WHAT IS REQUIRED
Transcribe exactly the first line of the listing below and each line that follows it, ending with the line that contains "K)).Packet j vQ) → ℝ)", and omit the remainder.

____ RECORDS SUPPLIED

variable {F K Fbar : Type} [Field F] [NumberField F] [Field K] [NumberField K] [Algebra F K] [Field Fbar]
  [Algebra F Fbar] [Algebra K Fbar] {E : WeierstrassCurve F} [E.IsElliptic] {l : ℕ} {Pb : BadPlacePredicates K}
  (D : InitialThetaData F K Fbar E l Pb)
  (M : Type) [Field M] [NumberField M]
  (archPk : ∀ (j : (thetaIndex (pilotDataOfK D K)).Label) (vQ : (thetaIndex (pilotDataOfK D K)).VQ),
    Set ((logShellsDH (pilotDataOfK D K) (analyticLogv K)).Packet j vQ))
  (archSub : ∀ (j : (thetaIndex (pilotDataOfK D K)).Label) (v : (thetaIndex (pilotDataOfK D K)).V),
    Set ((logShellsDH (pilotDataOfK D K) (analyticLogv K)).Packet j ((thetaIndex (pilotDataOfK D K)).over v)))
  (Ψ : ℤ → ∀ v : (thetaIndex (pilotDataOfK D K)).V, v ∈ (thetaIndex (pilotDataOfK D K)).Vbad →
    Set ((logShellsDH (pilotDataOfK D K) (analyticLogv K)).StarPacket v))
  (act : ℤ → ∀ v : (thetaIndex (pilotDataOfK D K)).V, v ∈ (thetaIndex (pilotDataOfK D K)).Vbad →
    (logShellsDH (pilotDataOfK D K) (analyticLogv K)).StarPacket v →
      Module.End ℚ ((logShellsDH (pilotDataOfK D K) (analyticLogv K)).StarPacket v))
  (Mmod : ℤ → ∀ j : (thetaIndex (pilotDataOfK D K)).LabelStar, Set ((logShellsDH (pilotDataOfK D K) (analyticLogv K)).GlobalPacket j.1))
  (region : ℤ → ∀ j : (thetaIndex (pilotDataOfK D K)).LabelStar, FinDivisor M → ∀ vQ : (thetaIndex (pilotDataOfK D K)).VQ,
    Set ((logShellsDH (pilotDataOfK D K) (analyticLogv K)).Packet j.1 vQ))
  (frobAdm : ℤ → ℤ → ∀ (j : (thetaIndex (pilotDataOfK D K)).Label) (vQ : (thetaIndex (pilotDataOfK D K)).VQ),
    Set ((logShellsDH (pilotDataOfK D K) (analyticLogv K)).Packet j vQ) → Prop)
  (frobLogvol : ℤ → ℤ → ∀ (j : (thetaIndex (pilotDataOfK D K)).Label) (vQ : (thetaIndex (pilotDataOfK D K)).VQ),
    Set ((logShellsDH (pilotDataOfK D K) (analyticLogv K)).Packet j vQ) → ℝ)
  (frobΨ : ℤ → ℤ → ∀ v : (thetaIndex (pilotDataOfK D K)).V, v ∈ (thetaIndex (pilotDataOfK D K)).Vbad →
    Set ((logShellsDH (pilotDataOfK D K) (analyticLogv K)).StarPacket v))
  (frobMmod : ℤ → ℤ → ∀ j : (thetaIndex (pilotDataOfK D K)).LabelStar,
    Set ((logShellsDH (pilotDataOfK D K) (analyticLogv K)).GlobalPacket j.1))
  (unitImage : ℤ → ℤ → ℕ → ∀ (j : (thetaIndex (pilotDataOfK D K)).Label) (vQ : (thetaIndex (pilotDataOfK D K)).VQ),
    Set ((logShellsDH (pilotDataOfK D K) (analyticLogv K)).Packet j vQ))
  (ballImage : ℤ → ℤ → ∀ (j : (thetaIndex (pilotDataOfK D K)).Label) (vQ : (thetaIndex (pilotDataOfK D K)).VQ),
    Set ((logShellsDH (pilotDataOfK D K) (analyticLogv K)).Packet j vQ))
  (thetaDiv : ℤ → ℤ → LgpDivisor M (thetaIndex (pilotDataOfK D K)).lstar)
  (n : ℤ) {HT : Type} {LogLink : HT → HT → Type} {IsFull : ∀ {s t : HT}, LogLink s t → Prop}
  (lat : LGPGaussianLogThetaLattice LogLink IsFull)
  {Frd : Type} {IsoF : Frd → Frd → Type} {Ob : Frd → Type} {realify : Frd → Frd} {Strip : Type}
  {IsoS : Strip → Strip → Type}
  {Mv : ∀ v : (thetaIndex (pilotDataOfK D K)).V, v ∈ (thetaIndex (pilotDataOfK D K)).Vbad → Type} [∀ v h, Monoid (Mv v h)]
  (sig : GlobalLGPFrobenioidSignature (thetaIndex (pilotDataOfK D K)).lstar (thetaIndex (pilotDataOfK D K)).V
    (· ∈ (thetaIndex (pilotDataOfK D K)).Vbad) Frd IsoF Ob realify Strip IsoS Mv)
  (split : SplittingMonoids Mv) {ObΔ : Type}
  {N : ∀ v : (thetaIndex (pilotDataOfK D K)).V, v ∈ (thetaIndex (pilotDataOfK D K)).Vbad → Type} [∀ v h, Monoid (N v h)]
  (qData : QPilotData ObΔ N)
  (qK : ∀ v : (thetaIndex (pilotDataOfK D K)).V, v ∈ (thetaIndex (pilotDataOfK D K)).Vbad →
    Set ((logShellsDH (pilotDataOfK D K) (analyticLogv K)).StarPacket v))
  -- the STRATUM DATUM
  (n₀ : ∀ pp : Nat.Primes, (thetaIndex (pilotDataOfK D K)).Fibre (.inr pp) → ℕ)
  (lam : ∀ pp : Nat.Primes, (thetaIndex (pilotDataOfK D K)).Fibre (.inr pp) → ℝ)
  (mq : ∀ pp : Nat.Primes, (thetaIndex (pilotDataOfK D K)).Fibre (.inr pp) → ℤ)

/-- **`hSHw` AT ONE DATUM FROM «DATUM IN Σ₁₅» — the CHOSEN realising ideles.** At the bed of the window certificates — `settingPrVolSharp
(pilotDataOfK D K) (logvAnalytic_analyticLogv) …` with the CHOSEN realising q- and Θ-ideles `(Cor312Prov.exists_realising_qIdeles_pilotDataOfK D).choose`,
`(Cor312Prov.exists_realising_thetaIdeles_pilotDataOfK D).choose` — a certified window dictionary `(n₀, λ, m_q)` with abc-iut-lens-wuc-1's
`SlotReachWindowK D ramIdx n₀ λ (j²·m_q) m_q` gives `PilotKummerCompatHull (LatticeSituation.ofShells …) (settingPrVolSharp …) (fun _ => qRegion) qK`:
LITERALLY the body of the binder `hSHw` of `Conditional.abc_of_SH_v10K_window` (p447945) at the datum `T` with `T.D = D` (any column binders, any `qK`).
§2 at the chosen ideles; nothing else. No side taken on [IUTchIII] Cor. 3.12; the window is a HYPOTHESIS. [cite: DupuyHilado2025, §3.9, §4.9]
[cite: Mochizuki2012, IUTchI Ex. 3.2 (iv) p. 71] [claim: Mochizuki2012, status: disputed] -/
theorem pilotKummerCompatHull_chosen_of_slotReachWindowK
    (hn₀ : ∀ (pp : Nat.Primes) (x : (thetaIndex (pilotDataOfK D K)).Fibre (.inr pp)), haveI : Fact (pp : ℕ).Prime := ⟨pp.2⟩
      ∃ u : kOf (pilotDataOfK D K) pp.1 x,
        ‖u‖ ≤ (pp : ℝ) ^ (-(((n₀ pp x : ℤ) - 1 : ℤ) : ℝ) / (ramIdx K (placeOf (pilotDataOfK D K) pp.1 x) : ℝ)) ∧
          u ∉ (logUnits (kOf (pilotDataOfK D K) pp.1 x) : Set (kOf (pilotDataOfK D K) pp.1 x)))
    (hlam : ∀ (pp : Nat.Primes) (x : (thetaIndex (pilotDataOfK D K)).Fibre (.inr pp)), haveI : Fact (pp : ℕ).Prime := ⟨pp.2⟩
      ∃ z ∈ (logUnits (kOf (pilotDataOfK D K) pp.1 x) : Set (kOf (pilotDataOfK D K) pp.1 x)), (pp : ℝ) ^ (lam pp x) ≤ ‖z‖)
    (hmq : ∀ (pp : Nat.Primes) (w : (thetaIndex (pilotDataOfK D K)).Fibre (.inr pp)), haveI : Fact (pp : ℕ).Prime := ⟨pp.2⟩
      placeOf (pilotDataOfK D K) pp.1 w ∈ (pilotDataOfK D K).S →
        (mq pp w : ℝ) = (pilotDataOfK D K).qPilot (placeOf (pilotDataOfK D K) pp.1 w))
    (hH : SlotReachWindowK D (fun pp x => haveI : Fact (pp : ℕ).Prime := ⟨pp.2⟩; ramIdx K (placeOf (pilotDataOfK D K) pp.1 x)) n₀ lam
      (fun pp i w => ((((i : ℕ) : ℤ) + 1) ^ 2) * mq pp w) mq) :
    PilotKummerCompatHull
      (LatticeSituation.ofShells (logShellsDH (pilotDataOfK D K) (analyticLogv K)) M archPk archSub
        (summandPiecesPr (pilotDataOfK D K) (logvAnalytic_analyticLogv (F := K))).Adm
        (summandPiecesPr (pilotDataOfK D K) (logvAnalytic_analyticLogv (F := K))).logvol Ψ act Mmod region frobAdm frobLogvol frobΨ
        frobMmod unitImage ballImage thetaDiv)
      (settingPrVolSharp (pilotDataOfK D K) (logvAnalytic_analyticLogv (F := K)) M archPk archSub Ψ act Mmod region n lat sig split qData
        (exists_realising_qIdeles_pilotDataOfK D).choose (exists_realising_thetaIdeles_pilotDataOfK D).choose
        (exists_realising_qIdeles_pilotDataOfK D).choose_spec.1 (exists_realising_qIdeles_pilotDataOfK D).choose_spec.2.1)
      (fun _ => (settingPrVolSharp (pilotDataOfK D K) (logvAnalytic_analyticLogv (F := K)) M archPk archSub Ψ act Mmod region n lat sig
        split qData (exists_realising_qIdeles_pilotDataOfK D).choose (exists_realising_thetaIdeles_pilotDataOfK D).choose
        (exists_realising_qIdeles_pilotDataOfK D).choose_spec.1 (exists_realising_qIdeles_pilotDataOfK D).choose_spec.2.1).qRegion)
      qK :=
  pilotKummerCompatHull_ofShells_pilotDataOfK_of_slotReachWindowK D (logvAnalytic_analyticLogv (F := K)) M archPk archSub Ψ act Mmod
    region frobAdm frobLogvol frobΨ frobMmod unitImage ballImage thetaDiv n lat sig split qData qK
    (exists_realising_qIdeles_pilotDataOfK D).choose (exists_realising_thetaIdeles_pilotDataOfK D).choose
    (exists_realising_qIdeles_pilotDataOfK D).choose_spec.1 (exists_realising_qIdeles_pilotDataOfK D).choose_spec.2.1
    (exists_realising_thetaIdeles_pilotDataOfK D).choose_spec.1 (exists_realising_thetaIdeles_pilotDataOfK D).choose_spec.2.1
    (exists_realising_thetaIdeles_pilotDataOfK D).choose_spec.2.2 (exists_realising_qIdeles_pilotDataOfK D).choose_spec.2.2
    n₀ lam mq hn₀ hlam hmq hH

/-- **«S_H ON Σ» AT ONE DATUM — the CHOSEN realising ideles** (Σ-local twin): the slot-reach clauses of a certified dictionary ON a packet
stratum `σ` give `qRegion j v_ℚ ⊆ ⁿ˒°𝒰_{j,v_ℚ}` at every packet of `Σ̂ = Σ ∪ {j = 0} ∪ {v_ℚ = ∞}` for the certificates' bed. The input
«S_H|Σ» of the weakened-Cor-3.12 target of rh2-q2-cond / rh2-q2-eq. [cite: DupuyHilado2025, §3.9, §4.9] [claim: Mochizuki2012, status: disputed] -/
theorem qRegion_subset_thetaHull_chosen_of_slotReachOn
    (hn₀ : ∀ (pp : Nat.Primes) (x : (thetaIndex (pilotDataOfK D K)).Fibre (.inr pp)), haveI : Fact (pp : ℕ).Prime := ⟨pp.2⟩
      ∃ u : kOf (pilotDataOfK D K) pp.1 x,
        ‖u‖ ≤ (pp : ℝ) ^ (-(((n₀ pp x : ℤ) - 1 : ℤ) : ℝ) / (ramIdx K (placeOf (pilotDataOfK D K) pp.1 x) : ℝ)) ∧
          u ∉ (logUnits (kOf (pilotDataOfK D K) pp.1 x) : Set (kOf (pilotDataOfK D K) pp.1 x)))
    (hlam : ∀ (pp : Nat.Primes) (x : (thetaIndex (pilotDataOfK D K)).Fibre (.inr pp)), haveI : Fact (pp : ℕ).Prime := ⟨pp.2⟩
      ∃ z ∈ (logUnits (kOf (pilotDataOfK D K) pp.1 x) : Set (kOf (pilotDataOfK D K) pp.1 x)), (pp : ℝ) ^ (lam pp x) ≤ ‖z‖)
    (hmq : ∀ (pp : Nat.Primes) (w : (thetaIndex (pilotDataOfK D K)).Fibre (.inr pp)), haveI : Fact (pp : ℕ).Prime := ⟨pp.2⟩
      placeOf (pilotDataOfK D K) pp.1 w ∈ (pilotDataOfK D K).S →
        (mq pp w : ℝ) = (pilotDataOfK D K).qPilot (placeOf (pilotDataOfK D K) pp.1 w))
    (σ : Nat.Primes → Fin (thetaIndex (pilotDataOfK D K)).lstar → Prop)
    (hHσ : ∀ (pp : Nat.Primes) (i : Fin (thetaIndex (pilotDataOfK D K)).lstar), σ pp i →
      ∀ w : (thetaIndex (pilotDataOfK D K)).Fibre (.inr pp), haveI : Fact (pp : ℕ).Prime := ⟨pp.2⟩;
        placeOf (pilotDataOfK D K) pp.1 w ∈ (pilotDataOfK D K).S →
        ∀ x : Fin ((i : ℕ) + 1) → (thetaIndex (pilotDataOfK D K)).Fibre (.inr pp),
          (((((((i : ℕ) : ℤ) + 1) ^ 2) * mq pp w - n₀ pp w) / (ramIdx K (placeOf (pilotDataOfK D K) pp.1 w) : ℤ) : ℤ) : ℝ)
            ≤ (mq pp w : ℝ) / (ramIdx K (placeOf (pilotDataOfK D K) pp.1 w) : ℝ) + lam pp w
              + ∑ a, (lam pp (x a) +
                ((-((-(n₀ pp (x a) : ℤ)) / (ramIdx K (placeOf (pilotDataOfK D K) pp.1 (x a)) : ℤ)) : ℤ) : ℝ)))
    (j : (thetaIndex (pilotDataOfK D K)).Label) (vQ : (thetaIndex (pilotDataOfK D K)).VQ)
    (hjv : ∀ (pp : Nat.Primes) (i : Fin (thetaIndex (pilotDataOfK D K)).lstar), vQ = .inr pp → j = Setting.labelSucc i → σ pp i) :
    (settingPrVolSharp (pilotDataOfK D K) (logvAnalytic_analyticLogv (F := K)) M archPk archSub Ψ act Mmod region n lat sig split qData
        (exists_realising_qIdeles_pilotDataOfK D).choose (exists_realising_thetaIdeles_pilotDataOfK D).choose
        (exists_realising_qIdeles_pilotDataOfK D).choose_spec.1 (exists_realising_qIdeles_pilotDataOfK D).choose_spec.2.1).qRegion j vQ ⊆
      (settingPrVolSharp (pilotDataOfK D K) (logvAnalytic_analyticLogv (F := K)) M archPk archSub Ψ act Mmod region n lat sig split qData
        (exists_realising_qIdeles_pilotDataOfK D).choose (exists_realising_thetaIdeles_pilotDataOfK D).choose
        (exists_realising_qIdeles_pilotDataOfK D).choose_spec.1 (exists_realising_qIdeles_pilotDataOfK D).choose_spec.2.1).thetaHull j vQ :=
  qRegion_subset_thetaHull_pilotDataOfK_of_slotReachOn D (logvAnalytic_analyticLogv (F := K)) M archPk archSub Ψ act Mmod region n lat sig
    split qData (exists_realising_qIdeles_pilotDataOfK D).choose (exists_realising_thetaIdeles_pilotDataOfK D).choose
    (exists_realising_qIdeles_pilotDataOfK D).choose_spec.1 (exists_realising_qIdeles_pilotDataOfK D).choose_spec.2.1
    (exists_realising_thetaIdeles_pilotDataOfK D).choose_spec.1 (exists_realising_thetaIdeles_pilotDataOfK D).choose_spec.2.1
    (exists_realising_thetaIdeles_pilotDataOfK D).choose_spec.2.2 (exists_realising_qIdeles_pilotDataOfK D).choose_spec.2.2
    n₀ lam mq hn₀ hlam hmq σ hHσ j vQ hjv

________

YOUR SOLUTION
variable {F K Fbar : Type} [Field F] [NumberField F] [Field K] [NumberField K] [Algebra F K] [Field Fbar]
  [Algebra F Fbar] [Algebra K Fbar] {E : WeierstrassCurve F} [E.IsElliptic] {l : ℕ} {Pb : BadPlacePredicates K}
  (D : InitialThetaData F K Fbar E l Pb)
  (M : Type) [Field M] [NumberField M]
  (archPk : ∀ (j : (thetaIndex (pilotDataOfK D K)).Label) (vQ : (thetaIndex (pilotDataOfK D K)).VQ),
    Set ((logShellsDH (pilotDataOfK D K) (analyticLogv K)).Packet j vQ))
  (archSub : ∀ (j : (thetaIndex (pilotDataOfK D K)).Label) (v : (thetaIndex (pilotDataOfK D K)).V),
    Set ((logShellsDH (pilotDataOfK D K) (analyticLogv K)).Packet j ((thetaIndex (pilotDataOfK D K)).over v)))
  (Ψ : ℤ → ∀ v : (thetaIndex (pilotDataOfK D K)).V, v ∈ (thetaIndex (pilotDataOfK D K)).Vbad →
    Set ((logShellsDH (pilotDataOfK D K) (analyticLogv K)).StarPacket v))
  (act : ℤ → ∀ v : (thetaIndex (pilotDataOfK D K)).V, v ∈ (thetaIndex (pilotDataOfK D K)).Vbad →
    (logShellsDH (pilotDataOfK D K) (analyticLogv K)).StarPacket v →
      Module.End ℚ ((logShellsDH (pilotDataOfK D K) (analyticLogv K)).StarPacket v))
  (Mmod : ℤ → ∀ j : (thetaIndex (pilotDataOfK D K)).LabelStar, Set ((logShellsDH (pilotDataOfK D K) (analyticLogv K)).GlobalPacket j.1))
  (region : ℤ → ∀ j : (thetaIndex (pilotDataOfK D K)).LabelStar, FinDivisor M → ∀ vQ : (thetaIndex (pilotDataOfK D K)).VQ,
    Set ((logShellsDH (pilotDataOfK D K) (analyticLogv K)).Packet j.1 vQ))
  (frobAdm : ℤ → ℤ → ∀ (j : (thetaIndex (pilotDataOfK D K)).Label) (vQ : (thetaIndex (pilotDataOfK D K)).VQ),
    Set ((logShellsDH (pilotDataOfK D K) (analyticLogv K)).Packet j vQ) → Prop)
  (frobLogvol : ℤ → ℤ → ∀ (j : (thetaIndex (pilotDataOfK D K)).Label) (vQ : (thetaIndex (pilotDataOfK D K)).VQ),
    Set ((logShellsDH (pilotDataOfK D K) (analyticLogv K)).Packet j vQ) → ℝ)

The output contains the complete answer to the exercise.